INSTRUCTIONS TO FOLLOW – Your answer should consist of all lines in the listing that hold the word "family".
***
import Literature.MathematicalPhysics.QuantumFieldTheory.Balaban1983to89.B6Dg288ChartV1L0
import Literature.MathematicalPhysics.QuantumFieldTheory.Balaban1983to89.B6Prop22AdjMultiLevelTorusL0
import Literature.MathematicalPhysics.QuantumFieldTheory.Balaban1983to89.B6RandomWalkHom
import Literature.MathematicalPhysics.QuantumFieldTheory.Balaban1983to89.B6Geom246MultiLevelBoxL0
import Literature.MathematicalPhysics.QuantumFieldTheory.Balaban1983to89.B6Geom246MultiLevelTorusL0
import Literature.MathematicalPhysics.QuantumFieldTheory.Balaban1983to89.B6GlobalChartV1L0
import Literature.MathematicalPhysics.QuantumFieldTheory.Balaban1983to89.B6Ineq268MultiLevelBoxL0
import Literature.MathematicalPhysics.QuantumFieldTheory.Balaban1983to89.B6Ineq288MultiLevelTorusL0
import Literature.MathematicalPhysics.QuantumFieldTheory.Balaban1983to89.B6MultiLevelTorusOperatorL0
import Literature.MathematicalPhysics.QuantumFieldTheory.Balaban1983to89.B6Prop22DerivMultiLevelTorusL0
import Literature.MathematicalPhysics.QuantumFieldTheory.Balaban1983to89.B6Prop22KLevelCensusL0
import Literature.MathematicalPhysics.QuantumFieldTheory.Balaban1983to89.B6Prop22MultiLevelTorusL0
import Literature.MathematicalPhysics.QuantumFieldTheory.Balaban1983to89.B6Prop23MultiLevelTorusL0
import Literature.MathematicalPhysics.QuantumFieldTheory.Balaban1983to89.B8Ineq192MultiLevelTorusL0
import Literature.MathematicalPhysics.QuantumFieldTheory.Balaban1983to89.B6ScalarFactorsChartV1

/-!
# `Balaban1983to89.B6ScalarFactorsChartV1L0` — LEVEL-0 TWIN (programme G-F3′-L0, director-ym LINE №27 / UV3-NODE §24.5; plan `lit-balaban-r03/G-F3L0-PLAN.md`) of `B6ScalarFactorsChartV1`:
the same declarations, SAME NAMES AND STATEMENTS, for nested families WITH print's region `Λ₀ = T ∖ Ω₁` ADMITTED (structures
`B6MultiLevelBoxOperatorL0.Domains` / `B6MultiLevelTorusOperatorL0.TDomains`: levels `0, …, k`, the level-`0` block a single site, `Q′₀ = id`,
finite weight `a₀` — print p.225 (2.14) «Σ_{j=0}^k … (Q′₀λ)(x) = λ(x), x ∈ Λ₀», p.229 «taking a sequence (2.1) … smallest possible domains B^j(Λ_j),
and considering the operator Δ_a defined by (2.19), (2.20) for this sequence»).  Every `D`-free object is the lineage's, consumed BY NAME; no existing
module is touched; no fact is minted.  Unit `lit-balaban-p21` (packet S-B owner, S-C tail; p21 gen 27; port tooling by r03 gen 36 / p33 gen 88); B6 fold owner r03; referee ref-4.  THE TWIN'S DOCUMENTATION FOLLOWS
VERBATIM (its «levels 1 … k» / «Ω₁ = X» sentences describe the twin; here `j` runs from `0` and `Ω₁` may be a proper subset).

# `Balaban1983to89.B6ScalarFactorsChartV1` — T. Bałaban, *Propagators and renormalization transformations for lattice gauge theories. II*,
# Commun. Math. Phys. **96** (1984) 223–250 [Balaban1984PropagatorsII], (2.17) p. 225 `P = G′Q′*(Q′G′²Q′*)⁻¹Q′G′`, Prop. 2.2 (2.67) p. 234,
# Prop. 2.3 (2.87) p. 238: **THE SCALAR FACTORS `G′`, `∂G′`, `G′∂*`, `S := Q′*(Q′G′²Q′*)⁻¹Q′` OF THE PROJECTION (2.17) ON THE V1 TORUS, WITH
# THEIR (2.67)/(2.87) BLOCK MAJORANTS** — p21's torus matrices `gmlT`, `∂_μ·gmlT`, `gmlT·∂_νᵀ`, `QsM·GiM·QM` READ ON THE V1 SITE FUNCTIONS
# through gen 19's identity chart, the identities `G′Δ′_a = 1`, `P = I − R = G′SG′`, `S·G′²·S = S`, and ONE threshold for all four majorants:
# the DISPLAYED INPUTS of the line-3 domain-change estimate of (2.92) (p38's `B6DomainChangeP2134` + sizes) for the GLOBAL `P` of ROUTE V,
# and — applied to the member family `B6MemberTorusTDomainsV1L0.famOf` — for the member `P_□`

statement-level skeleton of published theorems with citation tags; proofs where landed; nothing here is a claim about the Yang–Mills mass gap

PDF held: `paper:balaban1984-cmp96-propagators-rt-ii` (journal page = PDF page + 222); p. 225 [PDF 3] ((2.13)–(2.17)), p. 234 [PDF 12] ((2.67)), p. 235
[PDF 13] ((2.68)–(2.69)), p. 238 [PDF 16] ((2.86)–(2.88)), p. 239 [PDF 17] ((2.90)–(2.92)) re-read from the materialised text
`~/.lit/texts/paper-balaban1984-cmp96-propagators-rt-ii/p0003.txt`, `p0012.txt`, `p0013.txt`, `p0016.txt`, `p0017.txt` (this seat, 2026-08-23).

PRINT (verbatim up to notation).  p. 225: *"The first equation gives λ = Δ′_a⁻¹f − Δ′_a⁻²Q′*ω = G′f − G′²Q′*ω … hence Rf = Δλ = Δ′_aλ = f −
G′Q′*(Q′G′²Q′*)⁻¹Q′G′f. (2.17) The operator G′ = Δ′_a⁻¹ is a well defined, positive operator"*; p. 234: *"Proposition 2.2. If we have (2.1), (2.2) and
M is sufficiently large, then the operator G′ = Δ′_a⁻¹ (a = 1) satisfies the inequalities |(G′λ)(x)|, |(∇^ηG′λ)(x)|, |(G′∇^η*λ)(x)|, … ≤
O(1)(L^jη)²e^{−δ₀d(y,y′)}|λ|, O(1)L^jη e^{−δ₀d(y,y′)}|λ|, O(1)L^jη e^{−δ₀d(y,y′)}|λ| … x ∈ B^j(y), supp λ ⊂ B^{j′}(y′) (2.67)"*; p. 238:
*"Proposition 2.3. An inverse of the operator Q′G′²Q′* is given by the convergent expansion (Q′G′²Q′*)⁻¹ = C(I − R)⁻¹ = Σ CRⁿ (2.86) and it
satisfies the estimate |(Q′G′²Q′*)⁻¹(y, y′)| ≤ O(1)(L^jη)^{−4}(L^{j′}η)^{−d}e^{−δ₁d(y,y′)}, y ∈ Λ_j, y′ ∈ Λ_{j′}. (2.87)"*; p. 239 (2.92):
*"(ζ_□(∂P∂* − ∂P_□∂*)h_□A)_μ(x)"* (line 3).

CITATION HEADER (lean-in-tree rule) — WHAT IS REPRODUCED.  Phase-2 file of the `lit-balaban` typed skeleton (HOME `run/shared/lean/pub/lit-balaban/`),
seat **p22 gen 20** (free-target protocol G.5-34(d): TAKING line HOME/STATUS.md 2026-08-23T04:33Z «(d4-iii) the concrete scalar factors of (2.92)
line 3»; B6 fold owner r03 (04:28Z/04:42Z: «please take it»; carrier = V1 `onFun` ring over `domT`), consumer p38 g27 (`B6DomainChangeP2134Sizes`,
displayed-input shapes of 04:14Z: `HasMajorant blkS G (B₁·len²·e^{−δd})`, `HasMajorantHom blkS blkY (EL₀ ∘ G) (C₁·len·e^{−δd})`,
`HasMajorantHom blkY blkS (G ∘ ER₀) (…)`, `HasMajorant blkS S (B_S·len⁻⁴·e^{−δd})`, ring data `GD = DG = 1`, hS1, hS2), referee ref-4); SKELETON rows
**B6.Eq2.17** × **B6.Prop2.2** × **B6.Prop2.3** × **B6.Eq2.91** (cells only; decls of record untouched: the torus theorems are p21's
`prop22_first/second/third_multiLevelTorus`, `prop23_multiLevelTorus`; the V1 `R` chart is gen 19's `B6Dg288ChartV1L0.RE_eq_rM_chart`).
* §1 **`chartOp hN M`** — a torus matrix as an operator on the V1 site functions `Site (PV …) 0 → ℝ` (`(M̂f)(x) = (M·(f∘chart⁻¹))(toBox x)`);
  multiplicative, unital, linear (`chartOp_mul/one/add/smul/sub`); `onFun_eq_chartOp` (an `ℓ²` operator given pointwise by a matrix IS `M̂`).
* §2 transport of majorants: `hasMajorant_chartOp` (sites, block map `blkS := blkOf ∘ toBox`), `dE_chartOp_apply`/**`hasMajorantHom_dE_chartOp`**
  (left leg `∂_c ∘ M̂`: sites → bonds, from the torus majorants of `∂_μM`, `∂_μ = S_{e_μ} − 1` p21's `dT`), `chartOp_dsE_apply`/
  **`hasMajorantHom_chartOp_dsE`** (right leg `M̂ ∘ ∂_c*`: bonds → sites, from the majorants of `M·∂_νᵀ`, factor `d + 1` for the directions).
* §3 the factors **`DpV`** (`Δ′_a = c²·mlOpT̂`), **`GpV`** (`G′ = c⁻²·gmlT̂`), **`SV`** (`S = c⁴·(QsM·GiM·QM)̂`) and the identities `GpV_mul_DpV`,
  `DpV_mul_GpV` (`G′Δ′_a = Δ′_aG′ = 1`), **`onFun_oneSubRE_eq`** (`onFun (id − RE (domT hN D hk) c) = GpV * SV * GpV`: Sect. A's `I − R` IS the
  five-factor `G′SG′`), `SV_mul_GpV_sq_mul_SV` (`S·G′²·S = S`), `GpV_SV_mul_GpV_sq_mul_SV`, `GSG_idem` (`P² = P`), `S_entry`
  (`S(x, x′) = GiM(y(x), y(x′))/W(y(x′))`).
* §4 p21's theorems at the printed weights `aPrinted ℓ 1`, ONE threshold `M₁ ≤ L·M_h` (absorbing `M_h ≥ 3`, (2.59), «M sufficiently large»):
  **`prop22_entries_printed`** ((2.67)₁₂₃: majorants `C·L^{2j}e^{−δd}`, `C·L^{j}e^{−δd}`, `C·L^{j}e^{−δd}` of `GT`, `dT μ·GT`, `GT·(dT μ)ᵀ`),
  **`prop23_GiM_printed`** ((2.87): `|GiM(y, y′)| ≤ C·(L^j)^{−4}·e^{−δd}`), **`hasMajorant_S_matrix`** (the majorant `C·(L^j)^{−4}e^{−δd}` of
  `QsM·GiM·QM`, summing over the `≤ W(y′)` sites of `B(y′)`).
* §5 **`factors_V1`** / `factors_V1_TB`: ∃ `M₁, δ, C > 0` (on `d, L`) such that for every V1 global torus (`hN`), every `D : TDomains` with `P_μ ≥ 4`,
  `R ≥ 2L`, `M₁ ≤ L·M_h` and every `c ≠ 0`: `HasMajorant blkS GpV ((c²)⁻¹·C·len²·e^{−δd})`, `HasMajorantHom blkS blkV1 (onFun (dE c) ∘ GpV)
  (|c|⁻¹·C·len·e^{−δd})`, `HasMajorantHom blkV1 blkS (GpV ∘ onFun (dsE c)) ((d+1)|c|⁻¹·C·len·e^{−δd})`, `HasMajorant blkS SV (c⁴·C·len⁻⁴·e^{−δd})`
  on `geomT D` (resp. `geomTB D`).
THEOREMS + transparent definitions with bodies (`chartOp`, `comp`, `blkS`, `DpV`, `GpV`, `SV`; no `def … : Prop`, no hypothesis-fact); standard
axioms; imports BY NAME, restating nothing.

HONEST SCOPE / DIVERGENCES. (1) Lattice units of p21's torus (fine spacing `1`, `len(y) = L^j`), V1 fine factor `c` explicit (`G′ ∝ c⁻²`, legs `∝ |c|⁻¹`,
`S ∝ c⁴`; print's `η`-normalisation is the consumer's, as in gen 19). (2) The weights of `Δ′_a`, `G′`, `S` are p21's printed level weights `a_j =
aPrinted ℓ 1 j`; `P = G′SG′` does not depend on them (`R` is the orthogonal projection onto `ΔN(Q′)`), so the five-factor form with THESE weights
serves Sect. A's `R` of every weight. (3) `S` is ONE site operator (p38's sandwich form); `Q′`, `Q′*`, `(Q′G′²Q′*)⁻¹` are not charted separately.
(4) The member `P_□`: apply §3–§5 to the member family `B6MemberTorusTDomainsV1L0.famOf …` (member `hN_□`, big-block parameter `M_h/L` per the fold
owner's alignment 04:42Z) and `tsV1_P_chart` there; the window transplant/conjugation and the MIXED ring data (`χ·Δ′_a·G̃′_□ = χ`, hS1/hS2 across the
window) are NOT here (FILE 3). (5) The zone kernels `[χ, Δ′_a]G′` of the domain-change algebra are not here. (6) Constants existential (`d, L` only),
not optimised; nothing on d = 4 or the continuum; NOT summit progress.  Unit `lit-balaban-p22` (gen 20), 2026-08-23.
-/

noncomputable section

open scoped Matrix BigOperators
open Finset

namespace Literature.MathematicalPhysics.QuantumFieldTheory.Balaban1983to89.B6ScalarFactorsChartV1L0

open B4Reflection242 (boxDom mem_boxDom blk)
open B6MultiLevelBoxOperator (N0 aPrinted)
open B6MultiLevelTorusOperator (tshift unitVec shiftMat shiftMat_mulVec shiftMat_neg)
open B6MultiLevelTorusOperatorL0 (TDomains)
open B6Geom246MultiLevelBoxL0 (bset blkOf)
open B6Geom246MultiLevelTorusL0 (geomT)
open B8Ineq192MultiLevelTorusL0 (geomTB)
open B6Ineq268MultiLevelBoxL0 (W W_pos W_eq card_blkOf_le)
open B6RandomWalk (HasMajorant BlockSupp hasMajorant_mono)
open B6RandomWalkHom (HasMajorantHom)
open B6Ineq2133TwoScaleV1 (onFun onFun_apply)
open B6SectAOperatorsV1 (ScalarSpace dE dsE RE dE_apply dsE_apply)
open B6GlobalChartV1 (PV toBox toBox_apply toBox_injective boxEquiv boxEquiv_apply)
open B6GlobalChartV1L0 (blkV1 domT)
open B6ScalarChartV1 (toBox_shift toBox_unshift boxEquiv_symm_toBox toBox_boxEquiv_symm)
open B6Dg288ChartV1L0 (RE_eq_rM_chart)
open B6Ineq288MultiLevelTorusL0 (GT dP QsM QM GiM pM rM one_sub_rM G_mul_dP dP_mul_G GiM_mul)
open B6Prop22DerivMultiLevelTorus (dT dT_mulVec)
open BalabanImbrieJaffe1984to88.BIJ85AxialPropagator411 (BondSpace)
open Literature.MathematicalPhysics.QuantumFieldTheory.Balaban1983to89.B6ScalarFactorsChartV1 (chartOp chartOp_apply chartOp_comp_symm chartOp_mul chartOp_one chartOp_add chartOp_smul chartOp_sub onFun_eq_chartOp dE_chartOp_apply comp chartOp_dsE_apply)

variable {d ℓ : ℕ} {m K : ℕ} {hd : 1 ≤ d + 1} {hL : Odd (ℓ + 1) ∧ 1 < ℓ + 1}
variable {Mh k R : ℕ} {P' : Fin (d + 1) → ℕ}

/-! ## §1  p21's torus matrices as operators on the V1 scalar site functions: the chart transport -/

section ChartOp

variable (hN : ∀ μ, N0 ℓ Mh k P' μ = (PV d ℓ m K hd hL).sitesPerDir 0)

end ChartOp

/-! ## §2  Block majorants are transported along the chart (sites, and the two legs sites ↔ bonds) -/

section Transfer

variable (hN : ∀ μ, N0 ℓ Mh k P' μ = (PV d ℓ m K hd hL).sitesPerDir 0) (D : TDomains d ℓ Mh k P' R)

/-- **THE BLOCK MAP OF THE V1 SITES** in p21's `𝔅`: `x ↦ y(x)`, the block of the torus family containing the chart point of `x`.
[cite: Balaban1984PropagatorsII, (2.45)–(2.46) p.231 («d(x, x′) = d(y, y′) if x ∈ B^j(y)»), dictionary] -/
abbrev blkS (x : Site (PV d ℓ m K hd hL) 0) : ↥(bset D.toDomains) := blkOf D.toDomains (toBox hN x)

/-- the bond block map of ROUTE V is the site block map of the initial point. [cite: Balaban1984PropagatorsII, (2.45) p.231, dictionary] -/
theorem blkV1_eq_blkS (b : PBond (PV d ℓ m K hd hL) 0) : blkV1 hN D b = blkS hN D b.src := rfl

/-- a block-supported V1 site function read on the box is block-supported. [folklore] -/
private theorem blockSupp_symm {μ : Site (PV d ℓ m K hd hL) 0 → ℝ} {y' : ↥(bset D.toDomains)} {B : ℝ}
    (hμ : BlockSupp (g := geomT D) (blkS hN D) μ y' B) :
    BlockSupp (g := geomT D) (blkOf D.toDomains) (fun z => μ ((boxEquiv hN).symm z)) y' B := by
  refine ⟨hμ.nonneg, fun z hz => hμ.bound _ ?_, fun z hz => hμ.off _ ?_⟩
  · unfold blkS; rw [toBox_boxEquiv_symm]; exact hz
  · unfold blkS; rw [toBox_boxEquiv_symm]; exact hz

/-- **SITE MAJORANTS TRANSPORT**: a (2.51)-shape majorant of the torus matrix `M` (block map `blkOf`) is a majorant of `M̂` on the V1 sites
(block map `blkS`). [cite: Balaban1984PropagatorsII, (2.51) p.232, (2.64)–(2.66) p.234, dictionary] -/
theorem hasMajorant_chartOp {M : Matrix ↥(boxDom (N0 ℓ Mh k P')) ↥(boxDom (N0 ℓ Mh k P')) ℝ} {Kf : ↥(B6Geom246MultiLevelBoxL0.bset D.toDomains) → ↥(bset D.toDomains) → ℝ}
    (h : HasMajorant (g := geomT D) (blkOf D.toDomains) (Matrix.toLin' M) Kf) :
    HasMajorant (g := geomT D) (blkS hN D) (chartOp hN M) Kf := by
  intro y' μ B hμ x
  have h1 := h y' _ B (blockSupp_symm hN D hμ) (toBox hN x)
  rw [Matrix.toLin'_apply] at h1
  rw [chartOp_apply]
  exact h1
***
ANSWER FOR THIS EXERCISE –
# and — applied to the member family `B6MemberTorusTDomainsV1L0.famOf` — for the member `P_□`
(4) The member `P_□`: apply §3–§5 to the member family `B6MemberTorusTDomainsV1L0.famOf …` (member `hN_□`, big-block parameter `M_h/L` per the fold
/-- **THE BLOCK MAP OF THE V1 SITES** in p21's `𝔅`: `x ↦ y(x)`, the block of the torus family containing the chart point of `x`.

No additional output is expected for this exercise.